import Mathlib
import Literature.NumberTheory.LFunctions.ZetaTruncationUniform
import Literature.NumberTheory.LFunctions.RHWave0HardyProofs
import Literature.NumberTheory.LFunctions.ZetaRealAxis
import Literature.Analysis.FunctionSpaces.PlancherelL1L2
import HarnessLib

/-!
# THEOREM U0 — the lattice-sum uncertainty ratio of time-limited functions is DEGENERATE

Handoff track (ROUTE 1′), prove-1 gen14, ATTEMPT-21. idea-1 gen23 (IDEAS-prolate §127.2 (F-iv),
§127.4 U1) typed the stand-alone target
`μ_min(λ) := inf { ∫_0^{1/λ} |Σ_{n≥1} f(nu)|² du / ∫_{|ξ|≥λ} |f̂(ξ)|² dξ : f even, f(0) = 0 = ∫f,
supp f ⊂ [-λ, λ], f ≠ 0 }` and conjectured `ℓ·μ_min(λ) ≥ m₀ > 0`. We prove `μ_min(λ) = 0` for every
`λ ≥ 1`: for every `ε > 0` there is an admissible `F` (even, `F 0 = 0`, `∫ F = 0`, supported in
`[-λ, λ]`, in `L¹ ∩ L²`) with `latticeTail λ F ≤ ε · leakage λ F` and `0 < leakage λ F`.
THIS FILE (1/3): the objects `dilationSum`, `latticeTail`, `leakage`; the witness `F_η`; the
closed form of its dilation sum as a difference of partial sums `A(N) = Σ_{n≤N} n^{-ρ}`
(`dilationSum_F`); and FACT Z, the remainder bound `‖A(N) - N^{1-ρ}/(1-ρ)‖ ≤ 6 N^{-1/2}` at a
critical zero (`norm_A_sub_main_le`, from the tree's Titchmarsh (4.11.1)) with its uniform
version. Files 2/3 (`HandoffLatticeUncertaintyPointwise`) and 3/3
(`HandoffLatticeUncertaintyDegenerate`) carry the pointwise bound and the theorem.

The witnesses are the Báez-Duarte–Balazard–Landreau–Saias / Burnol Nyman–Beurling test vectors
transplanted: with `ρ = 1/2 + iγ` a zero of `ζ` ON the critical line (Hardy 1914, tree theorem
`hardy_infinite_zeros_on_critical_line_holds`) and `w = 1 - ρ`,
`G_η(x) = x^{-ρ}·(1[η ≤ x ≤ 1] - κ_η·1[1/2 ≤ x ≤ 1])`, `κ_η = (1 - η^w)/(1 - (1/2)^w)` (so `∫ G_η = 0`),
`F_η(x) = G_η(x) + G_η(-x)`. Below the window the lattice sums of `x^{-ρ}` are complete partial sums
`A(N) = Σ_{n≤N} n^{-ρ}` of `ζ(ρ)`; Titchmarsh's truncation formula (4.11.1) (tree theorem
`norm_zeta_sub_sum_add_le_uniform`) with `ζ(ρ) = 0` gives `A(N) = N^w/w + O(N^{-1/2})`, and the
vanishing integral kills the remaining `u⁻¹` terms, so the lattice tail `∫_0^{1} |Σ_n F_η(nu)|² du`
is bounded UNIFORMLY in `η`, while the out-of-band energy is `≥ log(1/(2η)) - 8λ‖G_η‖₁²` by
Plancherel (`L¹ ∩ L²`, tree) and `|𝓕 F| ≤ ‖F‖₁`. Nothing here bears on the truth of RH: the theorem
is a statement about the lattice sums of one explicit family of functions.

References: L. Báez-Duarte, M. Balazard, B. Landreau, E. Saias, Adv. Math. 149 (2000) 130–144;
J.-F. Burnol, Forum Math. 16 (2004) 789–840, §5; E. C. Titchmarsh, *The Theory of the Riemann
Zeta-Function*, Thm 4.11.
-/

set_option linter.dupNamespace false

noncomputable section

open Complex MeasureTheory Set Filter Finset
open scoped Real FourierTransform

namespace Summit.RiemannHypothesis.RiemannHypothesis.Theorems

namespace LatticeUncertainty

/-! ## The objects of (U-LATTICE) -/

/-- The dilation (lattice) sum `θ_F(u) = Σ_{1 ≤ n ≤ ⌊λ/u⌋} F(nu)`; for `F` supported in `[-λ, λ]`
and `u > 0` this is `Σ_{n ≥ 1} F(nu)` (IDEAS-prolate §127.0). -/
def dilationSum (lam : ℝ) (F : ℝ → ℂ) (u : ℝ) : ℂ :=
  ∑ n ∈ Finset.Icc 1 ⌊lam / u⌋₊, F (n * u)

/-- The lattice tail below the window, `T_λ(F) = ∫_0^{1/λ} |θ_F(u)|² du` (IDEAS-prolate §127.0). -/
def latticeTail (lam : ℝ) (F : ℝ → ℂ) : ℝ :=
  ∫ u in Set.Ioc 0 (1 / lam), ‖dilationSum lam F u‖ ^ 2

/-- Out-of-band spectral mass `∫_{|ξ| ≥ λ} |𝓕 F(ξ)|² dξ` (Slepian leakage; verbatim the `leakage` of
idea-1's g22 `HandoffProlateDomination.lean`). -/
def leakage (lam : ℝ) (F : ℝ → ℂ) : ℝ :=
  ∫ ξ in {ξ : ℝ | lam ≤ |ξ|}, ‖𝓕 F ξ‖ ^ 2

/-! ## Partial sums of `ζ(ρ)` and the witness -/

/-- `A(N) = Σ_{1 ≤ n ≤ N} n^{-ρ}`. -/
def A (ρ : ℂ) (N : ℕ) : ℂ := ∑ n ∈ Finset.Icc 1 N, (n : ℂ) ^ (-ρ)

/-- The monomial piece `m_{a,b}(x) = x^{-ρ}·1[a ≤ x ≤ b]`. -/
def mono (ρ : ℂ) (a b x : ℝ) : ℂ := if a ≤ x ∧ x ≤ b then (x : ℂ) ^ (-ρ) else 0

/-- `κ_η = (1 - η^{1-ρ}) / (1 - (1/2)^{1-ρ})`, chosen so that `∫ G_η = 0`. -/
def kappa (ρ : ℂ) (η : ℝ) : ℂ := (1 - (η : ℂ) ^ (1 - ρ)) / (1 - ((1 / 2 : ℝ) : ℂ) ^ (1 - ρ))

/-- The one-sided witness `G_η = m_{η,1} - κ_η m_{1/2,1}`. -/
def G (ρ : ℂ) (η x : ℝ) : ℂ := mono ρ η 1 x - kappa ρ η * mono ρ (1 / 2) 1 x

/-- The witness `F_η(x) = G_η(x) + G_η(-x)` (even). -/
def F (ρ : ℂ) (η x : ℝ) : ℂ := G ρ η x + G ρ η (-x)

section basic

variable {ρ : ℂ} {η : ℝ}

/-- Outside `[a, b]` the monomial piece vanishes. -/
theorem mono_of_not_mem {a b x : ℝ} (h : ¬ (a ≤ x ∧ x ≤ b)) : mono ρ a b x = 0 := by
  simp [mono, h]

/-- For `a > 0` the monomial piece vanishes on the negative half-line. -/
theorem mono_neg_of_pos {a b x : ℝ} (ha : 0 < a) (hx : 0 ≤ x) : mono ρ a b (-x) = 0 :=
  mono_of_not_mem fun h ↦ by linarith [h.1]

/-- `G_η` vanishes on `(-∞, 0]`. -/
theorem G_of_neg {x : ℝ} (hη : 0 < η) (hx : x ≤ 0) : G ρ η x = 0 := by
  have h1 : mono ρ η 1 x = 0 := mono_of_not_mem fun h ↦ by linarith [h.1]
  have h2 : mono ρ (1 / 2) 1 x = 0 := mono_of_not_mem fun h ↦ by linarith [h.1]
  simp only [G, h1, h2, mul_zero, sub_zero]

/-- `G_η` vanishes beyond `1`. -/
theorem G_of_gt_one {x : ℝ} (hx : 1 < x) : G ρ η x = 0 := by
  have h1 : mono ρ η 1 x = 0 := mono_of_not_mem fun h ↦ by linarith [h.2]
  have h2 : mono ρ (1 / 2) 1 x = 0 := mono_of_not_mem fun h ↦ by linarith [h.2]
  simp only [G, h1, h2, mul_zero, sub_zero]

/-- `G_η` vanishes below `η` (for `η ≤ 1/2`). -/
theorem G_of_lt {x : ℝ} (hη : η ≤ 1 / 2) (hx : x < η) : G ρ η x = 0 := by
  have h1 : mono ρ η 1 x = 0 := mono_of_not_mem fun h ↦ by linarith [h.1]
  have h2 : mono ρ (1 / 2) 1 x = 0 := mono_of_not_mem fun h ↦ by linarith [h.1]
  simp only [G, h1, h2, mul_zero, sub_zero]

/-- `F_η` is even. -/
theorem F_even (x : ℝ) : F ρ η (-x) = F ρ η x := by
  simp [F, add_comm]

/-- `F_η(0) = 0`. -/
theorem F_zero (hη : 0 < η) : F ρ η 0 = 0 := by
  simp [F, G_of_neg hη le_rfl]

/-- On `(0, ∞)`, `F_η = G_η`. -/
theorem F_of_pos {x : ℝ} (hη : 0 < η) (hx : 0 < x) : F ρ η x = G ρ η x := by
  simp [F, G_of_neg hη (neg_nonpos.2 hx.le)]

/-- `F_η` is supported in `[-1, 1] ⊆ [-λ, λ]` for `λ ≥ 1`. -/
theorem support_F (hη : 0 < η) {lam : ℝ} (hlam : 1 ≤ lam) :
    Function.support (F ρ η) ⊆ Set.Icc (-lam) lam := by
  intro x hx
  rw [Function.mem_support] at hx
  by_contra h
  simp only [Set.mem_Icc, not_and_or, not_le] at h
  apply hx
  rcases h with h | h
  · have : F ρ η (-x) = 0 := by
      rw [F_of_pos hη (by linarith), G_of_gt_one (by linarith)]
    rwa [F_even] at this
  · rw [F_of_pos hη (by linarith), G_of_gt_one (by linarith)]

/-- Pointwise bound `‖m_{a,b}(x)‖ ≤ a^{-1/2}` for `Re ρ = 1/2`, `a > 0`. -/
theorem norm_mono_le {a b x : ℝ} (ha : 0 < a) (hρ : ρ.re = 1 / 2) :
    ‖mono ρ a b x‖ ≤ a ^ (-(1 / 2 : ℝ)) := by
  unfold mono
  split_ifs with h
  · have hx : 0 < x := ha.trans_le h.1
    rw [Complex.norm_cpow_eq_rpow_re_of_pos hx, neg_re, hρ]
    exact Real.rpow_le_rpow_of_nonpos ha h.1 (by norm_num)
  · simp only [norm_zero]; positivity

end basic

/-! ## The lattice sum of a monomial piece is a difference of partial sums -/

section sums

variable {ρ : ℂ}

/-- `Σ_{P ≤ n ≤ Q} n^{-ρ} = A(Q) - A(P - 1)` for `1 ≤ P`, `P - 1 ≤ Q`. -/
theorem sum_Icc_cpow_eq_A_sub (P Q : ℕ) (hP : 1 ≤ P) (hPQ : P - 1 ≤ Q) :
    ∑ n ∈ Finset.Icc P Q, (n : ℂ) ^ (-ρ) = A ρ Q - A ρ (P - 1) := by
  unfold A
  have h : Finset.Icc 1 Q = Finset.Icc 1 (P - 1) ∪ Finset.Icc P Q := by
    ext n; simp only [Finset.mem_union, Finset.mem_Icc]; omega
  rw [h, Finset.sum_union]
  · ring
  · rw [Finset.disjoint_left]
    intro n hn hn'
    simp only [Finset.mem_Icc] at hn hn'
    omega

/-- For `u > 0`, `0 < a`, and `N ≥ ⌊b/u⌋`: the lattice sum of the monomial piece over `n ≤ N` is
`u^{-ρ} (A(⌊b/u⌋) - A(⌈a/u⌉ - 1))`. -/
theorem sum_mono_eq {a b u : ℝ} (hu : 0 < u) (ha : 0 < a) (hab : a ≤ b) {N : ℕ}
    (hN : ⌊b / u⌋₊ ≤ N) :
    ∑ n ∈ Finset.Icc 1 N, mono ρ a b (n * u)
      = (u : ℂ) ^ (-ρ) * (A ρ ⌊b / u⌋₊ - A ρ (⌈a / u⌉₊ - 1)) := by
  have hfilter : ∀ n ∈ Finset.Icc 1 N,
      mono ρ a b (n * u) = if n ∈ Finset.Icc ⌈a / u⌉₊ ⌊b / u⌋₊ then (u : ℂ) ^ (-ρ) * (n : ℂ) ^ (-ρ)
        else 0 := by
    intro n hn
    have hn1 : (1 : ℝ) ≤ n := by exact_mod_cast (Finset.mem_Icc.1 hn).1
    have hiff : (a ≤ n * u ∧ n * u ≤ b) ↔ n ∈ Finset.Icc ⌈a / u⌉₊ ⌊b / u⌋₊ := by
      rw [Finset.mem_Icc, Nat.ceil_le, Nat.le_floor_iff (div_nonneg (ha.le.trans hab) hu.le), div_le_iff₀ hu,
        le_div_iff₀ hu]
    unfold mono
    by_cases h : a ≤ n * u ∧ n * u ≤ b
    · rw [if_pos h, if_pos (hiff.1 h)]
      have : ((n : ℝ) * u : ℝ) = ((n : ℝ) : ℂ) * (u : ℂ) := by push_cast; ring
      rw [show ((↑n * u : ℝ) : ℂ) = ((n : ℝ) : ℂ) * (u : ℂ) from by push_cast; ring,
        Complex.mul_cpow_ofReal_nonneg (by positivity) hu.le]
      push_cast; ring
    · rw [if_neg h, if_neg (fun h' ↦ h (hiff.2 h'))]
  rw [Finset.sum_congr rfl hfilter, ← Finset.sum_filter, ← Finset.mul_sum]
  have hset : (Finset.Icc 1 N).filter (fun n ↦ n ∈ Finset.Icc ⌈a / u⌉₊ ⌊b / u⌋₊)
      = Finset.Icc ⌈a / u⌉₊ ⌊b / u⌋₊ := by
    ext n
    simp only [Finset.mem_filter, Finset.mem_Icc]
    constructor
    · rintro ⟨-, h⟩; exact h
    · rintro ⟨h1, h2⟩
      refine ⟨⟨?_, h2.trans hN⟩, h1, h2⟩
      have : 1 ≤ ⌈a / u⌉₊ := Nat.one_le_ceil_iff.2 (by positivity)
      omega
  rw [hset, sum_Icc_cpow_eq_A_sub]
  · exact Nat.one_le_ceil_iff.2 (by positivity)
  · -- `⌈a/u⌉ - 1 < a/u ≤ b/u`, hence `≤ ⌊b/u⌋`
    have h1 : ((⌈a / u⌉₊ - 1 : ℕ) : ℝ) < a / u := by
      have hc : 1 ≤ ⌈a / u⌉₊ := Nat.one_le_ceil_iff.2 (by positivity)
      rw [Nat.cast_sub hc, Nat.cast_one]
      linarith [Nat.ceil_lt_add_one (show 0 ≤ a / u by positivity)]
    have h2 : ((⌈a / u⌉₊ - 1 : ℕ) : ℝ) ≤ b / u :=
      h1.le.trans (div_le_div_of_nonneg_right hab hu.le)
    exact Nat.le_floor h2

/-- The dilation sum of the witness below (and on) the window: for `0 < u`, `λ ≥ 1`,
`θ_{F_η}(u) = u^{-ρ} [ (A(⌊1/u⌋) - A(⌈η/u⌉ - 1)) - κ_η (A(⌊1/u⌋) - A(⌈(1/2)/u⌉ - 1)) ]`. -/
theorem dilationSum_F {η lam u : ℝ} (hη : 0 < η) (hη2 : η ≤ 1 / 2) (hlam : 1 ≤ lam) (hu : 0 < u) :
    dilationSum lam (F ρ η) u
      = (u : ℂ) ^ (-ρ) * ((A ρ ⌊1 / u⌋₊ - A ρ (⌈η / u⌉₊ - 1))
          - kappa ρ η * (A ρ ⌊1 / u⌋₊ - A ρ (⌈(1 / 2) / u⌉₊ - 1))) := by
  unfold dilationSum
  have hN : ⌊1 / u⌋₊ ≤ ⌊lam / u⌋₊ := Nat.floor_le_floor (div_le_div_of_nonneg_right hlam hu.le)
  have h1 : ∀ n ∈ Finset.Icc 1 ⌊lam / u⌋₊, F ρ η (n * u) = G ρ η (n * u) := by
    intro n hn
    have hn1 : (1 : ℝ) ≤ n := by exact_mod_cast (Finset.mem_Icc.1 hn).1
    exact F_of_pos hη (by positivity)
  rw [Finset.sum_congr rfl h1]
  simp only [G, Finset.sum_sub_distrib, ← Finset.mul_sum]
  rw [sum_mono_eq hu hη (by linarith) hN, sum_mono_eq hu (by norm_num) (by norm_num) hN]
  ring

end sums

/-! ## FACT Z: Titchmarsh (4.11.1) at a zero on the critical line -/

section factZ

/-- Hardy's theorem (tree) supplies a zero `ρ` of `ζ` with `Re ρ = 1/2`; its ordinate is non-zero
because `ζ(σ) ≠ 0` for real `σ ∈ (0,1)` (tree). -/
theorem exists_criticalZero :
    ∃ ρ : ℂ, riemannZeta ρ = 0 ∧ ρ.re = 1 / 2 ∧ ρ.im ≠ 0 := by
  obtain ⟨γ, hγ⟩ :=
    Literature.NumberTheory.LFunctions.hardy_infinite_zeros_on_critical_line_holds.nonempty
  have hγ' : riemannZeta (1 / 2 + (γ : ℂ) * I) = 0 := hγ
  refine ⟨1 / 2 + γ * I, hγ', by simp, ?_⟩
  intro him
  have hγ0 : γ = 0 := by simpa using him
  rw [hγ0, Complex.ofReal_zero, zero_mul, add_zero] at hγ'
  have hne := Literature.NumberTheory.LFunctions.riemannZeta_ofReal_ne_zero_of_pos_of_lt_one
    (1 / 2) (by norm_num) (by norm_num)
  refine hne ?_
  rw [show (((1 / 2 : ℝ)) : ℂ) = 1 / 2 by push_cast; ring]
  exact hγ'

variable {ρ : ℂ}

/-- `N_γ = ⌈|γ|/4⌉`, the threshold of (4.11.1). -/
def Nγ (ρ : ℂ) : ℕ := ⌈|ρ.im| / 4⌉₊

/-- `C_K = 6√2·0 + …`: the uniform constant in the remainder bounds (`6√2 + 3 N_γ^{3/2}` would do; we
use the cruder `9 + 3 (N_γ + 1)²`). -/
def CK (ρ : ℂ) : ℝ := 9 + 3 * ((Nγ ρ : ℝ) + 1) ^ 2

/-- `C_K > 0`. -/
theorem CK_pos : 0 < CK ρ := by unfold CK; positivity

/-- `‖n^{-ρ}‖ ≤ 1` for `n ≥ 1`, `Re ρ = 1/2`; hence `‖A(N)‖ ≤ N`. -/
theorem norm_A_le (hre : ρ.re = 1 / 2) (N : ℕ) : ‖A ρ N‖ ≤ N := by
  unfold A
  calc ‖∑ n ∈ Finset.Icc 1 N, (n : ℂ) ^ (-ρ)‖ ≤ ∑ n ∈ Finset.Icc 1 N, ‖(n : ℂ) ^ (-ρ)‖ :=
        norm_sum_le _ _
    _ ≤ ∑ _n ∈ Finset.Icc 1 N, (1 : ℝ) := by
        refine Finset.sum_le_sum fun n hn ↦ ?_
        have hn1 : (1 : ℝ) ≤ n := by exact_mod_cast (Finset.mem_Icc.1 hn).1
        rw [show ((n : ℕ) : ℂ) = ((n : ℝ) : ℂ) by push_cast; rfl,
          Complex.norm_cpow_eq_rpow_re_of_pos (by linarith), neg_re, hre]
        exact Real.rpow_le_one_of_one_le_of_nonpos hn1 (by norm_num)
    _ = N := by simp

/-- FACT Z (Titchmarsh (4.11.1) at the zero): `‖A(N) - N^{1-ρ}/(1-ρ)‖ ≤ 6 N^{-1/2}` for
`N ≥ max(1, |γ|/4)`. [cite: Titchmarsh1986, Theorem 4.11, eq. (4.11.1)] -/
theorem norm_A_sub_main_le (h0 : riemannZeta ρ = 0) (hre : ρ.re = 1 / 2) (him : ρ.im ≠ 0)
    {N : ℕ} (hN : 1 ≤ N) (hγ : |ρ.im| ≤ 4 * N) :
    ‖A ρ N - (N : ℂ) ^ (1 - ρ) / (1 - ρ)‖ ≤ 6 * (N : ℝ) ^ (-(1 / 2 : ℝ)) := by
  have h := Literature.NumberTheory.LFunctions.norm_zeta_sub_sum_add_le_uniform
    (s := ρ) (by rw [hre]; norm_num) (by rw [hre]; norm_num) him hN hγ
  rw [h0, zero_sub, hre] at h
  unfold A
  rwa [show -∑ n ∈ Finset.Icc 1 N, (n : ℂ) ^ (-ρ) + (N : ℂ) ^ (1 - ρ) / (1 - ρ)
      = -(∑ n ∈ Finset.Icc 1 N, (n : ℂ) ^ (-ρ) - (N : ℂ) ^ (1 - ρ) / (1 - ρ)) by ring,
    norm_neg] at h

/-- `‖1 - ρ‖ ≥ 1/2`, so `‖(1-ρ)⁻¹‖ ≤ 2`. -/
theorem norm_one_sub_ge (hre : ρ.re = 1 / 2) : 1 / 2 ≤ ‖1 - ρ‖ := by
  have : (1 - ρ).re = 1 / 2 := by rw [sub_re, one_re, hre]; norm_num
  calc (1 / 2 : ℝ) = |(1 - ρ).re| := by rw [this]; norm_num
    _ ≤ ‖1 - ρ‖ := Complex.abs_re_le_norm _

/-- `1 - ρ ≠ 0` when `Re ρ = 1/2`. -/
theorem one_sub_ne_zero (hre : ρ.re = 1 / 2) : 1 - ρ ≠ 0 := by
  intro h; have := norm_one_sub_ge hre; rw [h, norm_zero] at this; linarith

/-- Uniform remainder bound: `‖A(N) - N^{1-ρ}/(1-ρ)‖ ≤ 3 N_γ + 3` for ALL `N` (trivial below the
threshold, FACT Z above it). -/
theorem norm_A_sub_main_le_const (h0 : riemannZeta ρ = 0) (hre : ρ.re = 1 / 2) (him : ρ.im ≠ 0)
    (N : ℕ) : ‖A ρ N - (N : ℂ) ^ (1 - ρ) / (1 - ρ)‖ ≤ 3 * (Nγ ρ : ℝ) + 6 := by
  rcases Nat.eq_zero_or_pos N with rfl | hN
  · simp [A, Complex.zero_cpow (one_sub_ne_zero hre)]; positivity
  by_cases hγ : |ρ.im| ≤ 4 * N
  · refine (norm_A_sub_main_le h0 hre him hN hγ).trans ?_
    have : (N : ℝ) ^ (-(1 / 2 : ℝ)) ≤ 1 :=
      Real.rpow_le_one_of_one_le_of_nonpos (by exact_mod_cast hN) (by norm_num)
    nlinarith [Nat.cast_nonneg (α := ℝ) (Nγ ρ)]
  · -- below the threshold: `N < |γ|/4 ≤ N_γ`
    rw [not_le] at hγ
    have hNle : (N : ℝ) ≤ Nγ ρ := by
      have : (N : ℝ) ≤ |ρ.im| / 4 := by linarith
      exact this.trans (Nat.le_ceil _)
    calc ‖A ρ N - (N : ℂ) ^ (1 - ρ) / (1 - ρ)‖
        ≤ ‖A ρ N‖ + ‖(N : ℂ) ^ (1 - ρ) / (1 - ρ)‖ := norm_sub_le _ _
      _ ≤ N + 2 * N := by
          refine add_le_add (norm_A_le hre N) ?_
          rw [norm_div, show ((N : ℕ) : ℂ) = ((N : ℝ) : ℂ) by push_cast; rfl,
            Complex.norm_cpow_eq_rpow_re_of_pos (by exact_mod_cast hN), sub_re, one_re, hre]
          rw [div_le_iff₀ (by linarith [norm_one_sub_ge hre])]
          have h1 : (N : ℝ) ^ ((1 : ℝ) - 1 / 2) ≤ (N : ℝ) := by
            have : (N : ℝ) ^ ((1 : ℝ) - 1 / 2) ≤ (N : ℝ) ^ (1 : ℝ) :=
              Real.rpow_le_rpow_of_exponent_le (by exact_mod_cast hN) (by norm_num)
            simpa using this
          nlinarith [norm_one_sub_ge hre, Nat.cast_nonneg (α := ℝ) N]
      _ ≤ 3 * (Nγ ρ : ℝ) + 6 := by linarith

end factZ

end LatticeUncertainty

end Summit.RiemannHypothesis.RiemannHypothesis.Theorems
----
— Task requirements —
Among the entries above, the line containing "rw [show ((n", the line containing "eq. (4.11.1)] -/", and all lines between them are to be restated word for word; nothing else belongs in the reply.

— Solution for this problem —
        rw [show ((n : ℕ) : ℂ) = ((n : ℝ) : ℂ) by push_cast; rfl,
          Complex.norm_cpow_eq_rpow_re_of_pos (by linarith), neg_re, hre]
        exact Real.rpow_le_one_of_one_le_of_nonpos hn1 (by norm_num)
    _ = N := by simp

/-- FACT Z (Titchmarsh (4.11.1) at the zero): `‖A(N) - N^{1-ρ}/(1-ρ)‖ ≤ 6 N^{-1/2}` for
`N ≥ max(1, |γ|/4)`. [cite: Titchmarsh1986, Theorem 4.11, eq. (4.11.1)] -/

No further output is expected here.